The success of this venture led to what his Times obituary describes as a "rewarding second career" in museum and bibliographic work, relating to his passion for depictions of mountain landscapes in art. Several further art history exhibitions followed during the 1980s, at the Fitzwilliam and at Grasmere in the Lake District, in collaboration with Robert Woof and Jane Munro. He also co-organised an exhibition of books and artworks for the Alpine Club (1981). He edited the Illustrated Wordsworth Guide (1984) and compiled the bibliography Picturesque Scenery of the Lake District 1752–1855 (1990), which established itself as a definitive reference. He served as a trustee of the Wordsworth Trust, which maintains Dove Cottage, the Grasmere home of Dorothy and William Wordsworth.

==Mountaineering==
Bicknell followed his father as an amateur mountaineer, with his first experiences coming on family holidays in the Alps from 1924. In 1927, he was one of a four-man climbing expedition in the French Alps led by his father, during which Raymond Bicknell died in a fall. The Alpine Club account of the accident praised Peter Bicknell's skill and bravery. This terrible experience failed to put him off mountaineering, and he continued to participate in climbing expeditions in the Alps until 1955, often with his younger brother Claud. As a mountaineer, he is best known for his 1932 complete traverse of the Cuillin Ridge on Skye in under 12 hours (gaining the main ridge record of 8 hours 1 minute), beating the time of the first single-day traverse by Leslie Shadbolt and Alastair C. McLaren in 1911; he was accompanied for part of the climb by the physiologist, Alan Hodgkin.

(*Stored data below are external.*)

import Summits.HodgeConjecture.HodgeConjecture.Theorems.VHCAbelianSchemesRoadDegreeConfinementItems

/-!
# BC3 birth skeleton = LINE `birth`, v4 (stub 1 DISCHARGED; stub 2 CONFINED TO THE MIDDLE RANGE) — route `VHCAbelianSchemesRoad`
# (road b02), aside K-SR♭∃ `Theses.VHCAbelianSchemesRoad.SemiregularSheafRepresentativesLefAt` (stmt-HodgeConjecture-19779)

research route conditional on HC_CM; not a corollary; Q11.4-sentence-2 already refuted in dim ≥ 3.

REGIME SPLIT (structure vs. exceptional) as in v2/v3 (ring2 LEAD gen 145; v3 ab-andre-2 gen 53), now GRADED BY DEGREE (ab-andre-2 gen 54):
* `stub_lefschetzRegime` — `W` algebraic-Lefschetz on EVERY fibre: the null carrier. PROVED (p434017, gate `landed`).
* `stub_exceptionalRegime_midRange` — `W` exceptional on some fibre, AT `(n, p)` with `2 ≤ p ≤ n − 2` ONLY: the research content (XL) —
  an `I`-semiregular locally free carrier with `ch_p = a·W| + (Lefschetz)` at some fibre. Off this range (in particular on every pencil of
  relative dimension `≤ 3`) the regime is VOID and PROVED (`lefAtExceptionalRegimeAt_of_offMidRange`, p442807, fact-free: Lefschetz `(1,1)`,
  hard Lefschetz, `H⁰ = ℂ·1` on the smooth projective fibres); v2/v3's ungraded `stub_exceptionalRegime` is EQUIVALENT to this stub
  (`lefAtExceptionalRegime_iff_midRange`). FIRST PAIR `(n, p) = (4, 2)`.
* `stub_rung_sixfoldMiddle` — BC5 PLAN-ONLY first rung = the graded regime at `(6, 3)` (`Iff.rfl`), a literal instance of stub 2.
`SemiregularSheafRepresentativesLefAt_of` concludes the ROUTE decl BY NAME from stub 2 alone (stub 1 being a theorem, consumed inside
`semiregularSheafRepresentativesLefAt_route_iff_midRange`, p443066); sorries ONLY inside `stub_*` (2 = stub 2 + the plan-only rung). All regime
predicates are the LANDED constants of `Theorems/VHCAbelianSchemesRoadRegimeDefs.lean` (§1 p433748, §2 p441761).
-/

noncomputable section

namespace Summit.HodgeConjecture.HodgeConjecture.Cruxes.SemiregularSheafRepresentativesLefAt.Birth

open Summit.HodgeConjecture.HodgeConjecture.Ring2.SemiregularRepresentatives
open Literature.AlgebraicGeometry.HodgeTheory
open Summit.Ventures.HSemireg (ObjClass bfSheafClass)

set_option linter.dupNamespace false
set_option linter.unusedVariables false

/-- STUB 1 (size S): the Lefschetz regime for the Buchweitz–Flenner sheaf door — the null carrier. PROVED (p434017). -/
theorem stub_lefschetzRegime : ∀ C : ChernCharacterBetti, LefAtLefschetzRegime (bfSheafClass C) :=
  -- DISCHARGED (ab-andre-2 gen 53, p434017): the zero sheaf at the anchor fibre
  Summit.HodgeConjecture.HodgeConjecture.Theorems.SemiregularSheafRepresentativesLefAt.stub_lefschetzRegime

/-- STUB 2 (size XL, research), MIDDLE RANGE: the exceptional regime for the sheaf door AT `(n, p)`, `2 ≤ p ≤ n − 2` — an `I`-semiregular
locally free carrier with `ch_p = a·W| + (Lefschetz)` at some fibre of a pencil of abelian `n`-folds on which the codimension-`p` class `W`
is somewhere exceptional. (Off this range the statement is a THEOREM: `lefAtExceptionalRegimeAt_of_offMidRange`, p442807.) -/
theorem stub_exceptionalRegime_midRange : ∀ (C : ChernCharacterBetti) (n p : ℕ), 2 ≤ p → p + 2 ≤ n →
    LefAtExceptionalRegimeAt (bfSheafClass C) n p := by
  sorry

/-- STUB 3 = BC5 PLAN-ONLY RUNG (size L–XL): the exceptional regime for sixfold pencils, `p = 3` — the graded regime at `(6, 3)`. -/
theorem stub_rung_sixfoldMiddle : ∀ C : ChernCharacterBetti, LefAtExceptionalRegimeSixfoldMiddle (bfSheafClass C) := by
  sorry

/-- The rung is a literal instance of stub 2 (`(6, 3)` is in the middle range; the rung predicate IS the graded regime at `(6, 3)`, `Iff.rfl`). -/
theorem rung_of_exceptionalRegime_midRange
    (h : ∀ (C : ChernCharacterBetti) (n p : ℕ), 2 ≤ p → p + 2 ≤ n → LefAtExceptionalRegimeAt (bfSheafClass C) n p) :
    ∀ C : ChernCharacterBetti, LefAtExceptionalRegimeSixfoldMiddle (bfSheafClass C) :=
  fun C => h C 6 3 (by norm_num) (by norm_num)

/-- v2/v3's ungraded stub 2 is EQUIVALENT to the middle-range stub (degree confinement, p442807). -/
theorem exceptionalRegime_iff_midRange (C : ChernCharacterBetti) :
    LefAtExceptionalRegime (bfSheafClass C) ↔ ∀ (n p : ℕ), 2 ≤ p → p + 2 ≤ n → LefAtExceptionalRegimeAt (bfSheafClass C) n p :=
  lefAtExceptionalRegime_iff_midRange

/-- **BC3 composition** — stub 2 (middle range) concludes the ROUTE crux decl BY NAME (type literally the route item). -/
theorem SemiregularSheafRepresentativesLefAt_of
    (h₂ : ∀ (C : ChernCharacterBetti) (n p : ℕ), 2 ≤ p → p + 2 ≤ n → LefAtExceptionalRegimeAt (bfSheafClass C) n p) :
    Summit.HodgeConjecture.HodgeConjecture.Theses.VHCAbelianSchemesRoad.SemiregularSheafRepresentativesLefAt :=
  semiregularSheafRepresentativesLefAt_route_iff_midRange.2 h₂

/-- The same composition concluding the carrier constant (the item's statement term). -/
theorem ring2_semiregularSheafRepresentativesLefAt_of
    (h₂ : ∀ (C : ChernCharacterBetti) (n p : ℕ), 2 ≤ p → p + 2 ≤ n → LefAtExceptionalRegimeAt (bfSheafClass C) n p) :
    Summit.HodgeConjecture.HodgeConjecture.Ring2.SemiregularRepresentatives.SemiregularSheafRepresentativesLefAt :=
  semiregularSheafRepresentativesLefAt_iff_midRange.2 h₂

/-- Conversely the route item gives stub 2 back (no slack in the reshaping). -/
theorem midRange_of_route_item (h : Summit.HodgeConjecture.HodgeConjecture.Theses.VHCAbelianSchemesRoad.SemiregularSheafRepresentativesLefAt) :
    ∀ (C : ChernCharacterBetti) (n p : ℕ), 2 ≤ p → p + 2 ≤ n → LefAtExceptionalRegimeAt (bfSheafClass C) n p :=
  semiregularSheafRepresentativesLefAt_route_iff_midRange.1 h

/-- The route crux from the registered stubs (sanity: NOT a proof of the item — sorryAx via stub 2, as designed). -/
theorem semiregularSheafRepresentativesLefAt_of_stubs :
    Summit.HodgeConjecture.HodgeConjecture.Theses.VHCAbelianSchemesRoad.SemiregularSheafRepresentativesLefAt :=
  SemiregularSheafRepresentativesLefAt_of stub_exceptionalRegime_midRange

end Summit.HodgeConjecture.HodgeConjecture.Cruxes.SemiregularSheafRepresentativesLefAt.Birth

end
import Summits.CriticalPhenomena.PercolationContinuityZ3.Theorems.Transplant.SkelPhiRootNegBYTA
import Summits.CriticalPhenomena.PercolationContinuityZ3.Theorems.Transplant.SkelPhiRootBridgeData
import Summits.CriticalPhenomena.PercolationContinuityZ3.Theorems.Transplant.SkelNegBParamsResiduals2
import Summits.CriticalPhenomena.PercolationContinuityZ3.Theorems.Transplant.SkelNegBParamsResidualsA
import Summits.CriticalPhenomena.PercolationContinuityZ3.Theorems.Transplant.SkelNegBParamsRootValsA
import Summits.CriticalPhenomena.PercolationContinuityZ3.Theorems.Transplant.SkelNegBParamsRootValsYA
import Summits.CriticalPhenomena.PercolationContinuityZ3.Theorems.Transplant.SkelNegBParamsRootCasesT
import Summits.CriticalPhenomena.PercolationContinuityZ3.Theorems.Transplant.SkelNegBParamsRootFineA
import Summits.CriticalPhenomena.PercolationContinuityZ3.Theorems.Transplant.SkelNegBParamsRootFineYA
import Summits.CriticalPhenomena.PercolationContinuityZ3.Theorems.Transplant.SkelNegBParamsRootFineYPA
import Summits.CriticalPhenomena.PercolationContinuityZ3.Theorems.Transplant.SkelNegBParamsRootFineYP2A
import Summits.CriticalPhenomena.PercolationContinuityZ3.Theorems.Transplant.SkelNegBParamsRootFineYQA
import Summits.CriticalPhenomena.PercolationContinuityZ3.Theorems.Transplant.SkelNegBParamsRootCrossYA
import Summits.CriticalPhenomena.PercolationContinuityZ3.Theorems.Transplant.SkelNegBParamsRootLamA
import Summits.CriticalPhenomena.PercolationContinuityZ3.Theorems.Transplant.SkelNegBParamsRootAA
import Summits.CriticalPhenomena.PercolationContinuityZ3.Theorems.Transplant.SkelNegBParamsRootK
import Summits.CriticalPhenomena.PercolationContinuityZ3.Theorems.Transplant.SkelNegBParamsCorrOK
import Summits.CriticalPhenomena.PercolationContinuityZ3.Theorems.Transplant.SkelNegBParamsSlotsSUA
import Summits.CriticalPhenomena.PercolationContinuityZ3.Theorems.Transplant.SkelNegBParamsSlotsT
import Summits.CriticalPhenomena.PercolationContinuityZ3.Theorems.Transplant.SkelNegBParamsSlots
import HarnessLib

Bicknell contributed the book British Hills and Mountains (1947) to Collins' Britain in Pictures series, with his own illustrations in pen-and-ink and watercolours. He served as president of the Climbers' Club in 1951–54.

==Personal life==
In 1936, Bicknell married Mari Scott Henderson (1914–2003), a ballet dancer who had performed with Sadler's Wells Ballet. Mari Bicknell founded a ballet school in Cambridge. The couple had four children, a son and three daughters. In the 1930s, Bicknell occupied a flat above Essex House on Regent Street, designed and built by Hughes and Bicknell. For forty years from around 1939, the family lived at Finella – a prominent house on the Backs that had been remodelled by Raymond McGrath and split into two by Hughes and Bicknell – and later at a house designed by Bicknell on Newton Road. In addition to collecting books and artworks (see above), he amassed a fine collection of lustreware.

In May 1995, Peter Bicknell fell ill while visiting his eldest daughter Caroline in France; he died in hospital at Avignon on 31 May 1995.